> **YOUR GOAL**:
Each line of the entries, from the first to the line containing "[OURS · L1 W4.3", is to be transcribed exactly as it stands; include no other lines.

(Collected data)
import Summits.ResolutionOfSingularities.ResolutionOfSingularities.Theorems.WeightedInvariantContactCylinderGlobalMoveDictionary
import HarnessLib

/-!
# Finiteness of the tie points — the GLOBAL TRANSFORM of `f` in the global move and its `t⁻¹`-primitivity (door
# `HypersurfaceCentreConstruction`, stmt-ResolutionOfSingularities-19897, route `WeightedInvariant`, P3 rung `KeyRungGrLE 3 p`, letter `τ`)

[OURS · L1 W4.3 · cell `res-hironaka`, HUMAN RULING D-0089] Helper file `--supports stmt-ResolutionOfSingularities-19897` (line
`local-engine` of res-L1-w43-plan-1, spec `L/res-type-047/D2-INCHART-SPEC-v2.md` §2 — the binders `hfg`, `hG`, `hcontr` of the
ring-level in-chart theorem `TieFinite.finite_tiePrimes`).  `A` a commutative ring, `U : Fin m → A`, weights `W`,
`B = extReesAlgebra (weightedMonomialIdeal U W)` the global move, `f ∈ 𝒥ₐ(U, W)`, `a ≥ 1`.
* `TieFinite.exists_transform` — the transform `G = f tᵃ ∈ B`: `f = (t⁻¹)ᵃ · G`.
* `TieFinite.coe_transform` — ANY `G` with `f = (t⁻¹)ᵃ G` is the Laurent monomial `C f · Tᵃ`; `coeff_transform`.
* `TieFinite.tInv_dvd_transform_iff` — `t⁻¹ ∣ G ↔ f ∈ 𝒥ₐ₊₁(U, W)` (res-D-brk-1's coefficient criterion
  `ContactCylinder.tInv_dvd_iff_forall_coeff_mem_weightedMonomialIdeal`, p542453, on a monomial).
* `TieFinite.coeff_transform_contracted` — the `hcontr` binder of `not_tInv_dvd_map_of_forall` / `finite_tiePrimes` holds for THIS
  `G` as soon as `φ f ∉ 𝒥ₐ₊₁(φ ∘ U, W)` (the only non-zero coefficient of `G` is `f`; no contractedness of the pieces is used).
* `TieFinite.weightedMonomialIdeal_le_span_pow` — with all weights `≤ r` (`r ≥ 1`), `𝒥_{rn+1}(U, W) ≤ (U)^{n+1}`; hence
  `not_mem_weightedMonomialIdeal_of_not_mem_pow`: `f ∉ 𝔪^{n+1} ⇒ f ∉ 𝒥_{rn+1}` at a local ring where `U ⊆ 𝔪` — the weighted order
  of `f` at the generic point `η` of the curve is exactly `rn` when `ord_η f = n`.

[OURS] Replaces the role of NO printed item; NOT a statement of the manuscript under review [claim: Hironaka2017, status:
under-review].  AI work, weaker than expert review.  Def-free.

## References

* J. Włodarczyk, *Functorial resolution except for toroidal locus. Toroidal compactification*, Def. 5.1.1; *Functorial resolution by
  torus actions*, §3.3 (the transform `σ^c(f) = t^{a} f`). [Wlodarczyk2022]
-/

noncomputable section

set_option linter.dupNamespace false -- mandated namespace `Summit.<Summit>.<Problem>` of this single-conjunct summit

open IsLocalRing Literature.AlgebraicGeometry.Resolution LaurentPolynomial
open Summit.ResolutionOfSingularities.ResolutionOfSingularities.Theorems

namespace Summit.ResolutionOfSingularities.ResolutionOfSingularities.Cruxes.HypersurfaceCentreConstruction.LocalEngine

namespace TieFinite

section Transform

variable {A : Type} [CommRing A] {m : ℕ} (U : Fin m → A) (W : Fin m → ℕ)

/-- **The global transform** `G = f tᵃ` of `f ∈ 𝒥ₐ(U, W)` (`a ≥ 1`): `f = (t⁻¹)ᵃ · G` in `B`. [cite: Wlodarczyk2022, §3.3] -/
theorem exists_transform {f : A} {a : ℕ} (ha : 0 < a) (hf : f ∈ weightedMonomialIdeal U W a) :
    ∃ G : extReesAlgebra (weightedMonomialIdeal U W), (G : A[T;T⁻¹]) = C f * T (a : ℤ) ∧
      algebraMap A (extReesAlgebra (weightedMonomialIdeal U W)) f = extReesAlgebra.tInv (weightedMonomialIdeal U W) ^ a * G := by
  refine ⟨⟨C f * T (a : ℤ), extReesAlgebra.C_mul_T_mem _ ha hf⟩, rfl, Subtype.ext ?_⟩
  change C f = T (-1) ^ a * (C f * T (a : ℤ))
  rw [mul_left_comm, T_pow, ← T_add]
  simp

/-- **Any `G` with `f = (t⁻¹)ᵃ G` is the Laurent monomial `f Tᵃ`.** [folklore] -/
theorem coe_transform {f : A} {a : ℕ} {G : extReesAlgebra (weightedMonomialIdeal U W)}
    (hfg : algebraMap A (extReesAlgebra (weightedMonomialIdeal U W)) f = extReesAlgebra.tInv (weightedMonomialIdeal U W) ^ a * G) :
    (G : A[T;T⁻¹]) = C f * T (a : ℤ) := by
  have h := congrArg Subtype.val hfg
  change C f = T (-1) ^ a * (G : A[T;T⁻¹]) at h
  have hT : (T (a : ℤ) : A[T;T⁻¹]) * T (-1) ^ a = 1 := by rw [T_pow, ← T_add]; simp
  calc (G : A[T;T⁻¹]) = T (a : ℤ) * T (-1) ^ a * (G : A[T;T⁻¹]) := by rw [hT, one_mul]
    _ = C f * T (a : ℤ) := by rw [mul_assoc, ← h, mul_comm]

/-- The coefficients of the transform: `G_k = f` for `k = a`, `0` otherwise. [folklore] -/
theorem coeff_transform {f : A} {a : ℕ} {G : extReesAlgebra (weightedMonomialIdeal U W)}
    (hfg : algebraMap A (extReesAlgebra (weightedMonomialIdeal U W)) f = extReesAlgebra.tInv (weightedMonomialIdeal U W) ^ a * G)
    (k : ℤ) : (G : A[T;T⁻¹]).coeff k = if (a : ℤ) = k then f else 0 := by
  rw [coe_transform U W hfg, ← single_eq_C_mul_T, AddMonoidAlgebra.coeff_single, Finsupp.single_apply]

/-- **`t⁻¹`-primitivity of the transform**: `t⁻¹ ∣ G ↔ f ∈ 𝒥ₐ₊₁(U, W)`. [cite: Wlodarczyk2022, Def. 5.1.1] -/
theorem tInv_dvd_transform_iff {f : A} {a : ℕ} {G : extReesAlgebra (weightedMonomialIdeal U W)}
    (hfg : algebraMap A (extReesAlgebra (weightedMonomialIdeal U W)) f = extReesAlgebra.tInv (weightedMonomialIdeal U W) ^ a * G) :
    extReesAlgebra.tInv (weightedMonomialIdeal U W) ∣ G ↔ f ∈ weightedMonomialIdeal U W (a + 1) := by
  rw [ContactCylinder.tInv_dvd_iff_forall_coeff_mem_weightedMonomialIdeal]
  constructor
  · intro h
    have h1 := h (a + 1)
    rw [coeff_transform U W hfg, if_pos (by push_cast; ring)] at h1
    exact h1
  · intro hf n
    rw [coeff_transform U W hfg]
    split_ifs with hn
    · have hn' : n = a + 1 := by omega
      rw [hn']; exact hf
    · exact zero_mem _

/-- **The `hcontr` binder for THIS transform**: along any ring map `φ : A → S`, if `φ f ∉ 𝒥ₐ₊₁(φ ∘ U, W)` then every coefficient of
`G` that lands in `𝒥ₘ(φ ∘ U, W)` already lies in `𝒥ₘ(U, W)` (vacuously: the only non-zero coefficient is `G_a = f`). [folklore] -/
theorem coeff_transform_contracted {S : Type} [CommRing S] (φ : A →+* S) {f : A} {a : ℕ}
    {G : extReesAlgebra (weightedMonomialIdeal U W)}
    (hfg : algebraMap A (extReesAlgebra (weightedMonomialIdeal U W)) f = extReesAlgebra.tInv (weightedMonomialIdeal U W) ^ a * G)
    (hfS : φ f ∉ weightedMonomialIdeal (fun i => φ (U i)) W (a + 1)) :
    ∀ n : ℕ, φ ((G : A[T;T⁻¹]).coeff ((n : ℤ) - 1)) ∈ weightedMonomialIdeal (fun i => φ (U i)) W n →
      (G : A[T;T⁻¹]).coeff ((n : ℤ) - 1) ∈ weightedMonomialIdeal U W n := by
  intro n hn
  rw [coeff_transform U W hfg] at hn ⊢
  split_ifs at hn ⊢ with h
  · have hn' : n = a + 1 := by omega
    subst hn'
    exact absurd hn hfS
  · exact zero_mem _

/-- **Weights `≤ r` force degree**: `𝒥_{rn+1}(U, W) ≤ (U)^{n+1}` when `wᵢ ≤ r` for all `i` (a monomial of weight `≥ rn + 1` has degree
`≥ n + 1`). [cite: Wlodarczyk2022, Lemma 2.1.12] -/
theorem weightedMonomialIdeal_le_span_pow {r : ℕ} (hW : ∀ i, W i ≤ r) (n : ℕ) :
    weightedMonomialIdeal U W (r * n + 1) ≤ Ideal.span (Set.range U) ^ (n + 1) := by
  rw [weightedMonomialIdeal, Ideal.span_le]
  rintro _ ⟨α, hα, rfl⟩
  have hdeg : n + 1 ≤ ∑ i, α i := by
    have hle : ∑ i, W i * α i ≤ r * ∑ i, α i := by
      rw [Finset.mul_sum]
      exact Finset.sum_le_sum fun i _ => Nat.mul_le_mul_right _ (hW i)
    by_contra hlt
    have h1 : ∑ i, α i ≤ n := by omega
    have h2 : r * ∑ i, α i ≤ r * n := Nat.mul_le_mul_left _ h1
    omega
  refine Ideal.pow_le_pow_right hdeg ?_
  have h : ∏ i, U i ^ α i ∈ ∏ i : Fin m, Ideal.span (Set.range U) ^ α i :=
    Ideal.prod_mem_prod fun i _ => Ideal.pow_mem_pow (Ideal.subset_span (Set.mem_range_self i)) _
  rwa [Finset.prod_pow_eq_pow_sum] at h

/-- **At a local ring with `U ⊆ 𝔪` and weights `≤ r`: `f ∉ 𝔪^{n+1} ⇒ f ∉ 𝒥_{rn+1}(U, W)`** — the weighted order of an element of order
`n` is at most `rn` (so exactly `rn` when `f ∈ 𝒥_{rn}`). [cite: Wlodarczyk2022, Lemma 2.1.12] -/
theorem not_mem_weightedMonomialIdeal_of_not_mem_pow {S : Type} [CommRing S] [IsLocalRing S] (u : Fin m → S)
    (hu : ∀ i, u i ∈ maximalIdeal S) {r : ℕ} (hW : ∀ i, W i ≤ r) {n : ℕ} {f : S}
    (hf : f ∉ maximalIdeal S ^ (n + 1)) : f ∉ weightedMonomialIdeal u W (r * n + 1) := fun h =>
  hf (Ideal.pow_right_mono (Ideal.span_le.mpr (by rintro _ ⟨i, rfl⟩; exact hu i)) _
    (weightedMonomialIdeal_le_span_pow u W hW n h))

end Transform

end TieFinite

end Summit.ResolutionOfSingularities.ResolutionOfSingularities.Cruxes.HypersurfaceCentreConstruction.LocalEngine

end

> **TASK OUTPUT**:
import Summits.ResolutionOfSingularities.ResolutionOfSingularities.Theorems.WeightedInvariantContactCylinderGlobalMoveDictionary
import HarnessLib

/-!
# Finiteness of the tie points — the GLOBAL TRANSFORM of `f` in the global move and its `t⁻¹`-primitivity (door
# `HypersurfaceCentreConstruction`, stmt-ResolutionOfSingularities-19897, route `WeightedInvariant`, P3 rung `KeyRungGrLE 3 p`, letter `τ`)

[OURS · L1 W4.3 · cell `res-hironaka`, HUMAN RULING D-0089] Helper file `--supports stmt-ResolutionOfSingularities-19897` (line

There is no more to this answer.